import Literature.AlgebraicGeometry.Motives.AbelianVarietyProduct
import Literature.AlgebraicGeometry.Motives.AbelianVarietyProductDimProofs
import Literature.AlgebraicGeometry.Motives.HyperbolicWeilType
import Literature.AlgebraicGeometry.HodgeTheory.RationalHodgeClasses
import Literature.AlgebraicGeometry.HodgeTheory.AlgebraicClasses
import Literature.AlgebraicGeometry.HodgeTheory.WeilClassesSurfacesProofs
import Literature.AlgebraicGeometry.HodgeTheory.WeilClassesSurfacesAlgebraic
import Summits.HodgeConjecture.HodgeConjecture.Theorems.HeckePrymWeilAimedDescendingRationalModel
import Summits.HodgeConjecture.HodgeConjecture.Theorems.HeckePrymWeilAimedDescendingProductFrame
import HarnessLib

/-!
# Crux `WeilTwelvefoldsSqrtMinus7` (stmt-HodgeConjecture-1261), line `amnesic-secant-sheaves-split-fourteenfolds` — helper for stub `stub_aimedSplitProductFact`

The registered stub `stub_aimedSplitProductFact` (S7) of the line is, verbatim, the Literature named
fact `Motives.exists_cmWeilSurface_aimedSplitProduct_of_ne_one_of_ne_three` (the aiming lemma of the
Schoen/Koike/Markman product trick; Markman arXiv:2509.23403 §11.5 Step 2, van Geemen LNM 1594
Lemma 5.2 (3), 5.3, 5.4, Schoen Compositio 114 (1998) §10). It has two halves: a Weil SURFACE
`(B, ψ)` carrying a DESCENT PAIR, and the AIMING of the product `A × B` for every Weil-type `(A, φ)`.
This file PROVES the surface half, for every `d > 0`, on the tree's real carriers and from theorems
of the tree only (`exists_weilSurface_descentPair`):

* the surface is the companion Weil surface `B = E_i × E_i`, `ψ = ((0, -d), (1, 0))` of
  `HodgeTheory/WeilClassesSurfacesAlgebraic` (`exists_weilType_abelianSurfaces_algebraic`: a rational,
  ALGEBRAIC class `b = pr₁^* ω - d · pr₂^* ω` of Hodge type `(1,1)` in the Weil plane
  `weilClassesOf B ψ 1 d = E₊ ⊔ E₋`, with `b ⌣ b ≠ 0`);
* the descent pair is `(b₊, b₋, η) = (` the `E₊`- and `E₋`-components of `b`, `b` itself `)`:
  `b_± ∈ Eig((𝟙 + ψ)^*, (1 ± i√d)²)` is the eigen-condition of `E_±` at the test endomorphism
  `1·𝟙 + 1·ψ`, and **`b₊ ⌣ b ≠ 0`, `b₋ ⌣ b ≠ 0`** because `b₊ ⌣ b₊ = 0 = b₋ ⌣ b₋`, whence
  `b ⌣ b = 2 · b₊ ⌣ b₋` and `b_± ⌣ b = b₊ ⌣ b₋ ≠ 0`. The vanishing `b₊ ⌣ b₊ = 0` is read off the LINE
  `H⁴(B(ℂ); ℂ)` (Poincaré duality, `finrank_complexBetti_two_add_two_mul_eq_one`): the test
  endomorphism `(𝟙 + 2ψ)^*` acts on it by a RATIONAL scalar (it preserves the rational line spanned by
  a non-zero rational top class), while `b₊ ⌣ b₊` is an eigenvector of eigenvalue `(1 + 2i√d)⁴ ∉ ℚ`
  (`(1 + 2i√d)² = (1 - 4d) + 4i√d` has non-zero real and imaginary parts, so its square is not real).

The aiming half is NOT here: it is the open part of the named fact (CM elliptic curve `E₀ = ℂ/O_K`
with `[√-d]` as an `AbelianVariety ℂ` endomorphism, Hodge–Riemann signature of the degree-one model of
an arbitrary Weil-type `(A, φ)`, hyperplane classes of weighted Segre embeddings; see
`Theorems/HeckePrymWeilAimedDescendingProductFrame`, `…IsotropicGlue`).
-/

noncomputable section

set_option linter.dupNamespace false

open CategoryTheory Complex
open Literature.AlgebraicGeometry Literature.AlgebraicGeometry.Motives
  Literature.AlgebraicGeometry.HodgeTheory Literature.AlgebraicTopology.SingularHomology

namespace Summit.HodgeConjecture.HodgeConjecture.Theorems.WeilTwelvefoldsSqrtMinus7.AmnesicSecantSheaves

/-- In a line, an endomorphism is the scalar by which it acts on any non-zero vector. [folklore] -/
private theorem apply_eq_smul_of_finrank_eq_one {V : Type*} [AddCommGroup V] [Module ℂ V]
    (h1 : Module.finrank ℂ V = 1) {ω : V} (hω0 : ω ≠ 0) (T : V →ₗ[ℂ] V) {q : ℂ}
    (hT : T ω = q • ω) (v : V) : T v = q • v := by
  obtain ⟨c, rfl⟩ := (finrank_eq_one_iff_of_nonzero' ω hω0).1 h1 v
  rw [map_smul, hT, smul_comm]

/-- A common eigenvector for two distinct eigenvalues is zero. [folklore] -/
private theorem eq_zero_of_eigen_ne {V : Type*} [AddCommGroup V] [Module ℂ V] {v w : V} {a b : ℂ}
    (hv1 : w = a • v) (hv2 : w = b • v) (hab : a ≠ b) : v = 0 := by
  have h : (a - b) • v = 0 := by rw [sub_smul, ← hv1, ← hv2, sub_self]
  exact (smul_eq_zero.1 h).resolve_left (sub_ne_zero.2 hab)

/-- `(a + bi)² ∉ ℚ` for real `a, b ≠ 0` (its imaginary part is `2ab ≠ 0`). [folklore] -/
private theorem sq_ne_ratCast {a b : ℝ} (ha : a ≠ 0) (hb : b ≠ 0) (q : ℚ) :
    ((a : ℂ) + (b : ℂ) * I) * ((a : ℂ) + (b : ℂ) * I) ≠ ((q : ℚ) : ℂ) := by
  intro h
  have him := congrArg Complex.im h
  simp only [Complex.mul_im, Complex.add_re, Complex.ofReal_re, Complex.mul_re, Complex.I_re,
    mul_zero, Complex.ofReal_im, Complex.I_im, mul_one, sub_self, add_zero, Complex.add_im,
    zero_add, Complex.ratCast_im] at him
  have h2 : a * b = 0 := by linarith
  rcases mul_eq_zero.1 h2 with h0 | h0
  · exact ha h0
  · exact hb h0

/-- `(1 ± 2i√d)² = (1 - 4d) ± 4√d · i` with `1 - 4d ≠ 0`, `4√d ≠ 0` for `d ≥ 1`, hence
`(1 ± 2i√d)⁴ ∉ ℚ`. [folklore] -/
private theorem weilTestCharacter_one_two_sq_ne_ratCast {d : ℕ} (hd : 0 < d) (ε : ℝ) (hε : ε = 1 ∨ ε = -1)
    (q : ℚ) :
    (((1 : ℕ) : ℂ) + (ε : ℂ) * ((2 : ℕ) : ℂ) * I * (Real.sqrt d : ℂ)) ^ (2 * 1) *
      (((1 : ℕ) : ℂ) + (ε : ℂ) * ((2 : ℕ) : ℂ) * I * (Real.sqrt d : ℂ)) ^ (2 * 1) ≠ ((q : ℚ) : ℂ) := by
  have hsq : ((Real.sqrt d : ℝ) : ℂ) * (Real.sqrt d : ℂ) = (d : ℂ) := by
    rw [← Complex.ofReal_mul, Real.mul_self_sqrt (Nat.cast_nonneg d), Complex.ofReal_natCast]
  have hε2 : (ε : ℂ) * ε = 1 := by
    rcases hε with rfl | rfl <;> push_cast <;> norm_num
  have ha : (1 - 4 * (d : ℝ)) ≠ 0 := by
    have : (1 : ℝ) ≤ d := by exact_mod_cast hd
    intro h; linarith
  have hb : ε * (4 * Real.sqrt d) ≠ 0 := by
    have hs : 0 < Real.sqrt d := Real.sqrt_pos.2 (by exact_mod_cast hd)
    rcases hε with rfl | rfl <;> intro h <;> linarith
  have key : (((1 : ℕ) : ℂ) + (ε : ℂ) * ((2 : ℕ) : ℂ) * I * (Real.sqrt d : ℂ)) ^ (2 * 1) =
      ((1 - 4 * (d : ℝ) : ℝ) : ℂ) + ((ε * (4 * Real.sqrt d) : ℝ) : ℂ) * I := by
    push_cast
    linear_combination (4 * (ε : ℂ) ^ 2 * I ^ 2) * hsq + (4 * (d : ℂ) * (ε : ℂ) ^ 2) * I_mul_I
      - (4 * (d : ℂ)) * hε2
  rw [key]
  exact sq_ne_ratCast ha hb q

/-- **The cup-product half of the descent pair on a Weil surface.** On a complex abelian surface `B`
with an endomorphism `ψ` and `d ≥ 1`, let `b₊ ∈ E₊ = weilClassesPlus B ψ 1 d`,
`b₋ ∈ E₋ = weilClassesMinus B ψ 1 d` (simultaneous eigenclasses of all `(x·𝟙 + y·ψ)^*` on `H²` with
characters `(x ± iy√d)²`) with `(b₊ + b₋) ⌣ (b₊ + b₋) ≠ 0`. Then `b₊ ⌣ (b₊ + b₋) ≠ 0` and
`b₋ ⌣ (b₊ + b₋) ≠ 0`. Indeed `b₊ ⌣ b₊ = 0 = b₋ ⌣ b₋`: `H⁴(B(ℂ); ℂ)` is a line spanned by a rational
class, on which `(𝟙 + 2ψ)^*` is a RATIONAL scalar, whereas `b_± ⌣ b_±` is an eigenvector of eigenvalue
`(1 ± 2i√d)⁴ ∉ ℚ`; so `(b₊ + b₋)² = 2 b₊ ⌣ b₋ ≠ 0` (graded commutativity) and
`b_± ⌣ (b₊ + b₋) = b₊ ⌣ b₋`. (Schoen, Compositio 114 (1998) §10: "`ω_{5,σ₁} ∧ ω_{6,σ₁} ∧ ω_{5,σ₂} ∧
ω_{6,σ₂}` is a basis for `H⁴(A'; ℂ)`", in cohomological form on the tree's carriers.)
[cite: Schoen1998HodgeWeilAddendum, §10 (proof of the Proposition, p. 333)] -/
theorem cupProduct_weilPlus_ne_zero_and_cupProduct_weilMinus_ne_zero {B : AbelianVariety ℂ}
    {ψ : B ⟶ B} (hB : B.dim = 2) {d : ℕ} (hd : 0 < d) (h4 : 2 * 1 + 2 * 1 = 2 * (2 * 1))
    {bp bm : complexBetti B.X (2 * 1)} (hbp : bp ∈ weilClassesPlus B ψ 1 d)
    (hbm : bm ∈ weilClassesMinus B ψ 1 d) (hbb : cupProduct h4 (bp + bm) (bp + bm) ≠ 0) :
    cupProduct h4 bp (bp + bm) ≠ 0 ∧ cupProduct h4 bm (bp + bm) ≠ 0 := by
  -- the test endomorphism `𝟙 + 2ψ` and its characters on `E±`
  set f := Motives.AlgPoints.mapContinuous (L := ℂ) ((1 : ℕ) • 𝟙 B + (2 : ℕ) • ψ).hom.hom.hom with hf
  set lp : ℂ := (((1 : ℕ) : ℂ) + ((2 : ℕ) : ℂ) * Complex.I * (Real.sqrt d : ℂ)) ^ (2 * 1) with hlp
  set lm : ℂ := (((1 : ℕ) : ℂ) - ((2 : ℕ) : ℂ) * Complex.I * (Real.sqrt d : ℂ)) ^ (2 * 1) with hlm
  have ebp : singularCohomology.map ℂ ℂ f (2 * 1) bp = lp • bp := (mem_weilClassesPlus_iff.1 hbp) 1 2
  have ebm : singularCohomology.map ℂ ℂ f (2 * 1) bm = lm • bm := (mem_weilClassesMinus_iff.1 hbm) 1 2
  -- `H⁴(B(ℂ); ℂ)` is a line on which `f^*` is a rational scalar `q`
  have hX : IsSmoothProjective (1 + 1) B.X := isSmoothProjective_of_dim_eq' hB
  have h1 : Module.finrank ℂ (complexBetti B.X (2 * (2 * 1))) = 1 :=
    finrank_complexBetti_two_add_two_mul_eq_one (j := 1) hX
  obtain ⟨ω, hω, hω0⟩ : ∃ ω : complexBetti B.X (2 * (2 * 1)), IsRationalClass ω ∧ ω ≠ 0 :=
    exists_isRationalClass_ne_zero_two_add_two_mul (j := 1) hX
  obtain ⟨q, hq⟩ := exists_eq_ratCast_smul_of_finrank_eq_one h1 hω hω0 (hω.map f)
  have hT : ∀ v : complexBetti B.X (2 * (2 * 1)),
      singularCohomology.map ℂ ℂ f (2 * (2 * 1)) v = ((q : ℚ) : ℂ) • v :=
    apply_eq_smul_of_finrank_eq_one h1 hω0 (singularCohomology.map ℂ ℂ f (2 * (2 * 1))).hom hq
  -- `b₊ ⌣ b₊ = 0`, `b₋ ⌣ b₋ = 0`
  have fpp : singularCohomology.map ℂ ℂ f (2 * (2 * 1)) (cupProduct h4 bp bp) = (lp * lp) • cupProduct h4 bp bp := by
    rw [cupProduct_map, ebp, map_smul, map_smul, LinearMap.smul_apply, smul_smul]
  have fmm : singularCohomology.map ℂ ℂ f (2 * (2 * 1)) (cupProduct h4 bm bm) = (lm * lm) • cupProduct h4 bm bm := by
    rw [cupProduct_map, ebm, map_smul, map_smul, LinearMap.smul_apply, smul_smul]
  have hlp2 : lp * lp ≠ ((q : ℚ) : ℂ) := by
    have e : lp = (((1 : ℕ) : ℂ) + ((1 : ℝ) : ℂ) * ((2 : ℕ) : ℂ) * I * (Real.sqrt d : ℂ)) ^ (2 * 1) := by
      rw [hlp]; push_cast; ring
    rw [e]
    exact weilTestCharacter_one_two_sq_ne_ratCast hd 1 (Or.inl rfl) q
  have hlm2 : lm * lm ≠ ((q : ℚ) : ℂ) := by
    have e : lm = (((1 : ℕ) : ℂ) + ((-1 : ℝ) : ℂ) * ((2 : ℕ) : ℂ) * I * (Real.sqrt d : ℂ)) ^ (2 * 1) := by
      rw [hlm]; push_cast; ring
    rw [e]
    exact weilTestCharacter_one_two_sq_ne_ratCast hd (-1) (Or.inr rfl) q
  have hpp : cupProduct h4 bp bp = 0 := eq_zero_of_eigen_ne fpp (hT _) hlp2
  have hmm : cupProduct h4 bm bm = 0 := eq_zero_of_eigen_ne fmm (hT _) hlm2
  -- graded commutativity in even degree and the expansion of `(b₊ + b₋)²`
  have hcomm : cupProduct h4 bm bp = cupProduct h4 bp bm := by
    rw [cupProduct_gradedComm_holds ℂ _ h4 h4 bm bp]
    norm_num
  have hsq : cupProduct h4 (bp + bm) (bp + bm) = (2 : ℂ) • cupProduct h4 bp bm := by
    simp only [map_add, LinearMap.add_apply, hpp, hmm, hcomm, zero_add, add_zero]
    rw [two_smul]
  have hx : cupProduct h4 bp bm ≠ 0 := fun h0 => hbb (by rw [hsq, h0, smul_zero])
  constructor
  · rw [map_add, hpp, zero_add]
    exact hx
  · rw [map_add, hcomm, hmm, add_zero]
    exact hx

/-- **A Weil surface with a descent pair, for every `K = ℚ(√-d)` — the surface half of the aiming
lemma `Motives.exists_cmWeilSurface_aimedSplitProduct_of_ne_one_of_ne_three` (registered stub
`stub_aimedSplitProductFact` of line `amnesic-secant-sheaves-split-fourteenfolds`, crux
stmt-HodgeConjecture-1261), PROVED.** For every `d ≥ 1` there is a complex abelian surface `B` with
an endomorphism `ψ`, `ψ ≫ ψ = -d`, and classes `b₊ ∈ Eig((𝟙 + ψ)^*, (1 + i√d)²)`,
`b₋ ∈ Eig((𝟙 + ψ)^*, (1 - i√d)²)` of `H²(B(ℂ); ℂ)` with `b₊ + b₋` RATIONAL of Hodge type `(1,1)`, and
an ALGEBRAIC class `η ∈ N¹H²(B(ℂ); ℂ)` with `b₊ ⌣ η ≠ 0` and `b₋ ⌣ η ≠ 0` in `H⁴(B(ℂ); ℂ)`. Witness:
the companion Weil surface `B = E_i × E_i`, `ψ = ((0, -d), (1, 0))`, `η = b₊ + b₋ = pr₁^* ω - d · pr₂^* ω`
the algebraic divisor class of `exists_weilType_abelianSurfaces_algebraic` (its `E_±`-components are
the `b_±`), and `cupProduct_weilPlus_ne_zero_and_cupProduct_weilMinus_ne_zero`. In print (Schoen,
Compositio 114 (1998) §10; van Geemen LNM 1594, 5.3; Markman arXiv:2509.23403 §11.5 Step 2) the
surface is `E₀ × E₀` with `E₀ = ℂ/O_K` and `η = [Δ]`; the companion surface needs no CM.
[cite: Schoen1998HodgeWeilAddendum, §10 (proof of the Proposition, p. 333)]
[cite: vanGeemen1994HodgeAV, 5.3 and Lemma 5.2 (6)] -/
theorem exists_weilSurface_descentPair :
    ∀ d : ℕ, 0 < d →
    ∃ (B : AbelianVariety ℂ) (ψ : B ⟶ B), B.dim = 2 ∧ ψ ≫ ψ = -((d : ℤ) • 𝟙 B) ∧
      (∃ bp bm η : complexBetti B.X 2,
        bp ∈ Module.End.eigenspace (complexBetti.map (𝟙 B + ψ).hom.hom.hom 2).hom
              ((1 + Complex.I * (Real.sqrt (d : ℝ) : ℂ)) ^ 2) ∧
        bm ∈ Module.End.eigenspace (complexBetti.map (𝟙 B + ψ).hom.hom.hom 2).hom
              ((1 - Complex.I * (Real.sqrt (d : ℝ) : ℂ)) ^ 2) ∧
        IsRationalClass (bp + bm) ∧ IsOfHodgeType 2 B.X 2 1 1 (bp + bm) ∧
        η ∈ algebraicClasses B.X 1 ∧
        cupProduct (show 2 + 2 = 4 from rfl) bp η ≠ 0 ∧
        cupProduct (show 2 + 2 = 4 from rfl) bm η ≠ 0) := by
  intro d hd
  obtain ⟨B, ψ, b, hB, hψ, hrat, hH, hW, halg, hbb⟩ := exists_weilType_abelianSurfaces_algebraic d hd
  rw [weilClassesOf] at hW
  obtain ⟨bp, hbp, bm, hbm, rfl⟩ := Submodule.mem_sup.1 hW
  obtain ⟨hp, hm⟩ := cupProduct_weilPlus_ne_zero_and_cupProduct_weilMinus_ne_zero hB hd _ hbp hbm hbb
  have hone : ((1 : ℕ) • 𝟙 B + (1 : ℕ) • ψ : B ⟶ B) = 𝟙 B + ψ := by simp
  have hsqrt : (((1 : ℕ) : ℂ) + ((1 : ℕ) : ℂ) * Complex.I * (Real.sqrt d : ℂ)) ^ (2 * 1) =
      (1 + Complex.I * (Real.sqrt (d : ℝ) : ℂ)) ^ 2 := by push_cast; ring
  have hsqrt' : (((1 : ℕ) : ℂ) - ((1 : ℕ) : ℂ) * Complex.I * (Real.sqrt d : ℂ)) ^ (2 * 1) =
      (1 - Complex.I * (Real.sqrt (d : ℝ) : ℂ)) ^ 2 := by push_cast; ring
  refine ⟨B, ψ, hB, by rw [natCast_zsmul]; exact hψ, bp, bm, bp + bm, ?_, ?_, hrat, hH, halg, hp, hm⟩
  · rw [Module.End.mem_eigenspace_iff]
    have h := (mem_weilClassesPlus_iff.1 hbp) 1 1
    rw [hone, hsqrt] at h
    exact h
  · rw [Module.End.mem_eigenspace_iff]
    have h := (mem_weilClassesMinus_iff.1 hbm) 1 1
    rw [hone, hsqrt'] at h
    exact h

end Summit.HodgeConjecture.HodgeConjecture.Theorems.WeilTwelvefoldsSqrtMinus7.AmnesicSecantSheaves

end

= = = = = = =

Tell how many lines of the listing above contain "characters", giving the number alone.

-- Solution for this problem --
2